▸ Work order:
Up to and including the line with "T. Bałaban, *Propagators", copy the records below exactly from their first line.

————————

import Literature.MathematicalPhysics.QuantumFieldTheory.Balaban1983to89.B5Hk163Torus
import Literature.MathematicalPhysics.QuantumFieldTheory.Balaban1983to89.B5DeltaA169

/-!
# Bałaban 1984 (Propagators I, CMP 95), §D p.29: «R∂*H_kB = 0» and the minimum property for the typed `H_k`

T. Bałaban, *Propagators and renormalization transformations for lattice gauge theories. I*,
Commun. Math. Phys. **95** (1984) 17–40, Section D (pp. 26–29), formulas (1.60)–(1.63) and the
projection `R` of (1.38) p.24 / (1.69) p.29.

## The audited sentence (p.29, verbatim, read from the page image)

«Using (1.60), or better (1.63), we can verify all the properties of H_kB: Q_kH_kB = B,
R∂*H_kB = 0, H_kB is a minimum of ½⟨∂A, ∂A⟩ on the hyperplane {A : Q_kA = B, R∂*A = 0}, which
means that ⟨∂A′, ∂H_kB⟩ = 0 on the subspace {A′ : Q_kA′ = 0, R∂*A′ = 0}.»

with (p.24, verbatim) «Let us denote the projection operator by R, so we have
R = I − Δ⁻¹Q′_k*Q′_kΔ⁻²Q′_k*)⁻¹Q′_kΔ⁻¹. (1.38)» [sic: the opening parenthesis before `Q′_kΔ⁻²Q′_k*`
is missing in print; (1.35) p.24 fixes the reading `(Q′_kΔ⁻²Q′_k*)⁻¹`], (p.25, verbatim) «The
projection operator R has a clear meaning. It is an orthogonal projection on the linear subspace
ΔN(Q′_k) of L²(T_η), N(Q′_k) = {λ : Q′_kλ = 0}.», (p.29, (1.69), verbatim) «Δ = ∂*∂ + ∂∂*, R = I − P,»,
(p.24, verbatim) «We have used also the equality (∂*A)~(p) = Σ_μ \overline{∂_μ(p)} Ã_μ(p)», and
(p.30, verbatim) «At first let us prove that Δ_a is a positive operator. Of course it is a symmetric
operator and it is non-negative as a sum of two non-negative operators Δ − ∂P∂* and aQ*Q, a > 0.
Thus if for some A we have Δ_aA = 0, then ΔA − ∂P∂*A = 0, QA = 0. (1.72)» … «so A = 0 and the
positivity of Δ_a follows.»

The FIRST property «Q_kH_kB = B» is `B5Hk163Torus.QvOp_mul_HkOp` (kernel-certified earlier in this
lineage).  THIS MODULE certifies the SECOND property «R∂*H_kB = 0» and the THIRD property (the
minimum of `½⟨∂A, ∂A⟩`, «which means that ⟨∂A′, ∂H_kB⟩ = 0 …») for the same typed operator
`B5Hk163Torus.HkOp n M : Matrix (Tor (fine n M) × Fin d) (Tor M × Fin d) ℂ`, with the tree's typed
`P` = `B5Value126.PcT n M (n : ℂ)` (the torus reading of `Δ⁻¹Q′*_k(Q′_kΔ⁻²Q′*_k)⁻¹Q′_kΔ⁻¹`, (1.38) =
(1.70), whose momentum representation is `B5Momentum133.dft_PcT_apply_of_ne` /
`dft_PcT_zero_fiber`), `R = I − P` ((1.69)), `∂* = (GradOp (fine n M) n)ᴴ` the adjoint of the gradient
of (1.21) (`B5Action121`; its symbol «(∂*A)~(p) = Σ_μ \overline{∂_μ(p)} Ã_μ(p)» is
`B5DeltaA169.dft_GradOp_adjoint`), and `⟨∂A, ∂A⟩` the form of `∂*∂ = Δ − ∂∂*` ((1.69), (1.21):
`B5Action121.form_curl_eq` «⟨∂A, ∂A⟩ = ½ Σ η^d|F_{μν}(x)|²»):

* `PcT_divS_HkOp` — `P ∂*H_kB = ∂*H_kB` for every coarse field `B`;
* `R_divS_HkOp` — **«R∂*H_kB = 0»**: `(1 − P) ∂*H_kB = 0`; matrix form `R_mul_divS_mul_HkOp`;
* `form_DstarD_HkOp_eq_zero`, `curl_HkOp_orthogonal` — **«⟨∂A′, ∂H_kB⟩ = 0»** for every `A′` with
  `Q_kA′ = 0` (so in particular on the printed subspace `{A′ : Q_kA′ = 0, R∂*A′ = 0}`);
* `form_DstarD_decomp`, `HkOp_minimum`, `HkOp_minimum_curvature` — **«H_kB is a minimum of ½⟨∂A, ∂A⟩
  on the hyperplane {A : Q_kA = B, R∂*A = 0}»**: `H_kB` lies on it and `⟨A, ∂*∂A⟩ = ⟨A′, ∂*∂A′⟩ +
  ⟨H_kB, ∂*∂H_kB⟩ ≥ ⟨H_kB, ∂*∂H_kB⟩` for EVERY fine `A` with `Q_kA = B` (`A′ = A − H_kB`), i.e.
  `Σ|F_{μν}[H_kB]|² ≤ Σ|F_{μν}[A]|²`;
* `HkOp_minimum_unique`, `eq_HkOp_iff_minimum` (§5, v1.1) — the minimum ON THE PRINTED HYPERPLANE is
  UNIQUE: `A = H_kB ⟺ (Q_kA = B ∧ R∂*A = 0 ∧ A minimises ⟨·, ∂*∂·⟩ on that hyperplane)`, by the
  positivity of `Δ_a` (p.30, (1.72); the tree's `B5DeltaA169.DeltaA_posDef`): on the printed subspace
  `{Q_kA′ = 0, R∂*A′ = 0}` one has `Δ_aA′ = ∂*∂A′` (`DeltaA_mulVec_eq_DstarD_mulVec`).

## Version

v1 = p188325 (§1–§4).  v1.1 = p188404 APPENDS §5 (uniqueness of the minimiser on the printed
hyperplane; three theorems) and amends this header accordingly; every declaration of v1 is unchanged.
v1.2 (this file) is DOCSTRING-ONLY (code byte-identical to v1.1): the two mentions of (1.61) now quote the
print verbatim, «v_μ(p) = ∂¹_μ(p′)/∂_μ(p),» (p. 28), instead of its cleared-denominator rearrangement inside
guillemets (cross-read C-pv14-98, DOCFIX D1); the sequel `B5Hk163Form166` (p188712) proves (1.65) = (1.66)
for this `H_k` and `HkOp = Beta.FluctuationProjection.Hk` ((1.63) = (1.103)).

## Route (exactly the paper's: «Using … (1.63), we can verify …»)

§1 is symbol-agnostic algebra over the closed form (1.63) as typed in `B5Symbol163` (`second163`
= head + tail of (1.63), with the closed inner sum `sum_second_eq`): contracting the fibre vector
`l ↦ (H̃_kB)_μ(l)` against `\overline{∂_μ(p′+l)}` and summing over `μ` with (1.61)
«v_μ(p) = ∂¹_μ(p′)/∂_μ(p),» (used in the cleared form `∂¹_μ(p′) = v_μ(p)∂_μ(p)`) and `Δ(p) = Σ_μ|∂_μ(p)|²`
(the symbol of the Laplacian, `B5Prop11Fiber.Delta_eq`) gives

  `(∂*H_kB)~(p′+l) = \overline{u(p′+l)}/Δ(p′+l) · g(p′)`,
  `g = Δ₀ · N⁻¹ · S⁻¹ · Σ_λ \overline{∂¹_λ} B̃_λ/(Δ₀φ_λ)`  (`div_second163`, `gSym`),

`S = Σ_l |u|²Δ₀²/Δ²` = the symbol of `Δ₀²·Q′_kΔ⁻²Q′*_k`, `N = Σ_ν |∂¹_ν|²/(Δ₀²φ_ν)` — i.e.
`∂*H_kB = Δ⁻¹Q′*_k (Q′_kΔ⁻²Q′*_k)⁻¹λ′` with `λ′ = (∂₁*φ⁻¹∂₁)⁻¹∂₁*φ⁻¹B′` of p.27, which is visibly in the
range `Δ⁻¹Q′*_k(·)` of `P`; the fibre symbol of `P` ((1.35)/(1.38): `ū(l)/Δ(l)·X⁻¹·Σ_{l′}u(l′)/Δ(l′)·ω(l′)`,
`X = Σ|u|²/Δ²`) fixes every vector of the shape `ū(l)/Δ(l)·c` (`pSym_range`).  §1 also records the
companion identity behind the THIRD property («minimum», equivalently the Euler–Lagrange equation
(1.50) with `P∂*A = ∂*A`): `Δ(p′+l)(H̃_kB)_μ(l) − ∂_μ(p′+l)(∂*H_kB)~(p′+l) = \overline{u v_μ}(p′+l)·w_μ(p′)`
(`lap_sub_grad_div_second163`, `wSym` = the symbol of `φ⁻¹B′ − φ⁻¹∂₁λ′ = −ω` of p.27), i.e.
`(Δ − ∂∂*)H_kB ∈ Ran Q_k*` fibrewise.
§2 instantiates §1 on the torus leaves `p′ = sOf q ≠ 0` of B5's data (`uSym`, `vSym`, `dSym`, `d1Sym`,
`DeltaXir`, `Delta1r`, `phi162`; the kernel entries `h163` of `B5Hk163Strip` via
`second163_eq_sum_h163`) and treats the zero fibre `p′ = 0` separately (there `(∂*H_kB)~ = 0`).
§3 lifts to the typed operators through the DFT (`dft_HkOp`, `dft_GradOp_adjoint`,
`dft_PcT_apply_of_ne`, `dft_PcT_zero_fiber`) and the injectivity of the unitary DFT.
§4 lifts the companion identity: with «Δ(p) = Σ_μ|∂_μ(p)|²» (`B5FiberDelta.dft_Lap`) and the symbol of
the gradient (`B5DeltaA169.dft_comp_GradOp`), `(∂*∂ H_kB)^_κ(p′+l) = c_Q⁻¹·\overline{u v_κ}(p′+l)·w_κ(p′)`
(zero on the fibre `p′ = 0`); Parseval and the momentum form (1.61) of `Q_k` (`B5Block118.dft_QvOp`)
give `⟨A′, ∂*∂H_kB⟩ = Σ_{p′≠0,κ} c_Q⁻¹ w_κ \overline{Σ_l u v_κ Â′_κ(p′+l)} = 0` for `Q_kA′ = 0`, and the
minimum property follows from `∂*∂ ≥ 0` (`B5Action121.form_curl_nonneg`) by the decomposition
`A = (A − H_kB) + H_kB`, `Q_k(A − H_kB) = 0` (`B5Hk163Torus.QvOp_HkOp_mulVec`).
§5: if moreover `R∂*A = 0` and `⟨A, ∂*∂A⟩ ≤ ⟨H_kB, ∂*∂H_kB⟩`, then `A′ = A − H_kB` satisfies
`Q_kA′ = 0`, `P∂*A′ = ∂*A′`, `⟨A′, ∂*∂A′⟩ = 0`, so `⟨A′, Δ_aA′⟩ = ⟨A′, (Δ − ∂P∂* + aQ*Q)A′⟩ = ⟨A′, ∂*∂A′⟩
= 0` and `A′ = 0` by «Δ_a is a positive operator».

## HONEST SCOPE

Certified here, on every torus `T_η`, `η = 1/n`, `n ≥ 1`, every `M` (all `NeZero`), every dimension
`d`, for the tree's typed `HkOp` (the torus operator whose momentum kernel is (1.63)), the tree's typed
`P` (`B5Value126.PcT`, with the pseudo-inverse reading of `Δ⁻¹` on the torus documented in
`B5Value126`/`B5LaplaceInverse`) and the tree's typed `Q_k`, `∂`, `Δ`: (i) the operator identity
`(1 − P)·∂*·H_k = 0`; (ii) `⟨A′, ∂*∂ H_kB⟩ = 0` and `⟨CurlOp A′, CurlOp H_kB⟩ = 0` for all `A′ ∈ N(Q_k)`;
(iii) `⟨H_kB, ∂*∂H_kB⟩ ≤ ⟨A, ∂*∂A⟩` (equivalently `Σ|F[H_kB]|² ≤ Σ|F[A]|²`) for all `A` with `Q_kA = B`.
(iv) (§5) uniqueness: an `A` on the printed hyperplane `{Q_kA = B, R∂*A = 0}` with
`⟨A, ∂*∂A⟩ ≤ ⟨H_kB, ∂*∂H_kB⟩` equals `H_kB`.
Remarks of honesty: (a) the minimum in (iii) is over the whole affine space `{Q_kA = B}` — the form
`⟨∂A, ∂A⟩` is degenerate along `A ↦ A + ∂λ`, and the printed gauge condition `R∂*A = 0` (which `H_kB`
satisfies by (i)) is what singles out `H_kB` (iv); the uniqueness proof imports the positivity of
`Δ_a` from the tree (`B5DeltaA169.DeltaA_posDef`, whose proof is the package's, via the Fourier
blocks (1.83), not the paper's three-line argument (1.72)).  (b) `Δ⁻¹` in `P` is the torus pseudo-inverse of the tree
(zero mode projected out), as in every earlier module of this lineage.  (c) Nothing here is summit
progress: it is a kernel re-verification of one sentence of a published paper for the typed objects of
this package; (1.64)–(1.67) are not touched.

## ABSOLUTE-RULE census

No hypothesis of any theorem below is an internally minted statement: all statements are closed
identities over the package's definitions, proved in the kernel; the quoted sentences above are
verbatim from the page images of the published paper (pp. 24, 25, 29, 30) and serve as documentation
only.
-/

open scoped BigOperators Matrix ComplexConjugate
open Finset Complex

namespace Literature.MathematicalPhysics.QuantumFieldTheory.Balaban1983to89.B5Hk163RDiv

open Literature.MathematicalPhysics.QuantumFieldTheory.Balaban1983to89.B4Strip (ofRealVec shiftr DeltaXi
  DeltaXir Delta1r S1r)
open Literature.MathematicalPhysics.QuantumFieldTheory.Balaban1983to89.B5Symbol166 (S1r_pos_of_ne)
open Literature.MathematicalPhysics.QuantumFieldTheory.Balaban1983to89.B5Action165Lagrange (phi162_pos)
open Literature.MathematicalPhysics.QuantumFieldTheory.Balaban1983to89.B5Prop11Plancherel (Tor dft dftV fine sOf
  abs_sOf_le sOf_ne_zero sOf_zero star_dftV_mul)
open Literature.MathematicalPhysics.QuantumFieldTheory.Balaban1983to89.B5Prop11Lower (Lap)
open Literature.MathematicalPhysics.QuantumFieldTheory.Balaban1983to89.B5Prop11Fiber (dSym d1Sym vSym uSym
  Delta_eq d1Sym_eq_vSym_mul norm_d1Sym_sq)
open Literature.MathematicalPhysics.QuantumFieldTheory.Balaban1983to89.B5Prop11Leaves (Delta1r_pos
  Delta1r_le_DeltaXir_shift)
open Literature.MathematicalPhysics.QuantumFieldTheory.Balaban1983to89.B5Action121 (comp GradOp divS Fs LapV CurlOp
  Lap_eq_LapV GradOp_conjTranspose_mulVec_eq form_curl_eq form_curl_nonneg curl_adjoint_curl
  star_mulVec_dotProduct)
open Literature.MathematicalPhysics.QuantumFieldTheory.Balaban1983to89.B5Block118 (pOf pOf_bijective cQ QvOp
  dft_QvOp)
open Literature.MathematicalPhysics.QuantumFieldTheory.Balaban1983to89.B5Constraint130 (cQ_ne_zero)
open Literature.MathematicalPhysics.QuantumFieldTheory.Balaban1983to89.B5Symbol163 (head163 summand163
  second163 phiSym sSym nSym sum_second_eq sum_erase_eq_sum sSym_ne_zero)
open Literature.MathematicalPhysics.QuantumFieldTheory.Balaban1983to89.B5Hk163Strip (h163 headC tailC gdir rho
  second163_eq_sum_h163 phiSym_ofReal)
open Literature.MathematicalPhysics.QuantumFieldTheory.Balaban1983to89.B5Hk163Qk (uSym_vSym_zero_ne_zero)
open Literature.MathematicalPhysics.QuantumFieldTheory.Balaban1983to89.B5Hk163Torus (HkOp dft_HkOp
  dft_mulVec_injective ofRealVec_zero DeltaXi_zero163 QvOp_HkOp_mulVec)
open Literature.MathematicalPhysics.QuantumFieldTheory.Balaban1983to89.B5Bounds167Lattice (phi162)
open Literature.MathematicalPhysics.QuantumFieldTheory.Balaban1983to89.B5Symbol166Strip (expFacNeg)
open Literature.MathematicalPhysics.QuantumFieldTheory.Balaban1983to89.B5LaplaceInverse (ssym lsym)
open Literature.MathematicalPhysics.QuantumFieldTheory.Balaban1983to89.B5Momentum133 (ssym_pOf lsym_pOf
  lsym_pOf_ne_zero Xs Bs Xs_ne_zero dft_PcT_apply_of_ne dft_PcT_zero_fiber)
open Literature.MathematicalPhysics.QuantumFieldTheory.Balaban1983to89.B5Value126 (PcT)
open Literature.MathematicalPhysics.QuantumFieldTheory.Balaban1983to89.B5DeltaA169 (dft_GradOp_adjoint
  dft_comp_GradOp DeltaA DeltaA_mulVec DeltaA_posDef)
open Literature.MathematicalPhysics.QuantumFieldTheory.Balaban1983to89.B5FiberDelta (dft_Lap)

noncomputable section

variable {d : ℕ}

/-! ## §1 Symbol-agnostic algebra over the closed form (1.63) -/

section Agnostic

variable {ι : Type*} [Fintype ι] {κ : Type*} [Fintype κ]

/-- `T(p′) := Σ_λ \overline{∂¹_λ(p′)} B̃_λ(p′)/(Δ₀(p′)φ_λ(p′))` — the direction sum closing (1.63)
(`= Δ₀⁻¹·(∂₁*φ⁻¹B′)~(p′)`); it is literally the trailing factor of `B5Symbol163.second163`.
[cite: Balaban1984PropagatorsI, (1.63) p.28] -/
def tSum (Δ₀ : ℂ) (dOne phiDir Bt : κ → ℂ) : ℂ := ∑ lam, conj (dOne lam) / (Δ₀ * phiDir lam) * Bt lam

————————

▸ Exercise output:
import Literature.MathematicalPhysics.QuantumFieldTheory.Balaban1983to89.B5Hk163Torus
import Literature.MathematicalPhysics.QuantumFieldTheory.Balaban1983to89.B5DeltaA169

/-!
# Bałaban 1984 (Propagators I, CMP 95), §D p.29: «R∂*H_kB = 0» and the minimum property for the typed `H_k`

T. Bałaban, *Propagators and renormalization transformations for lattice gauge theories. I*,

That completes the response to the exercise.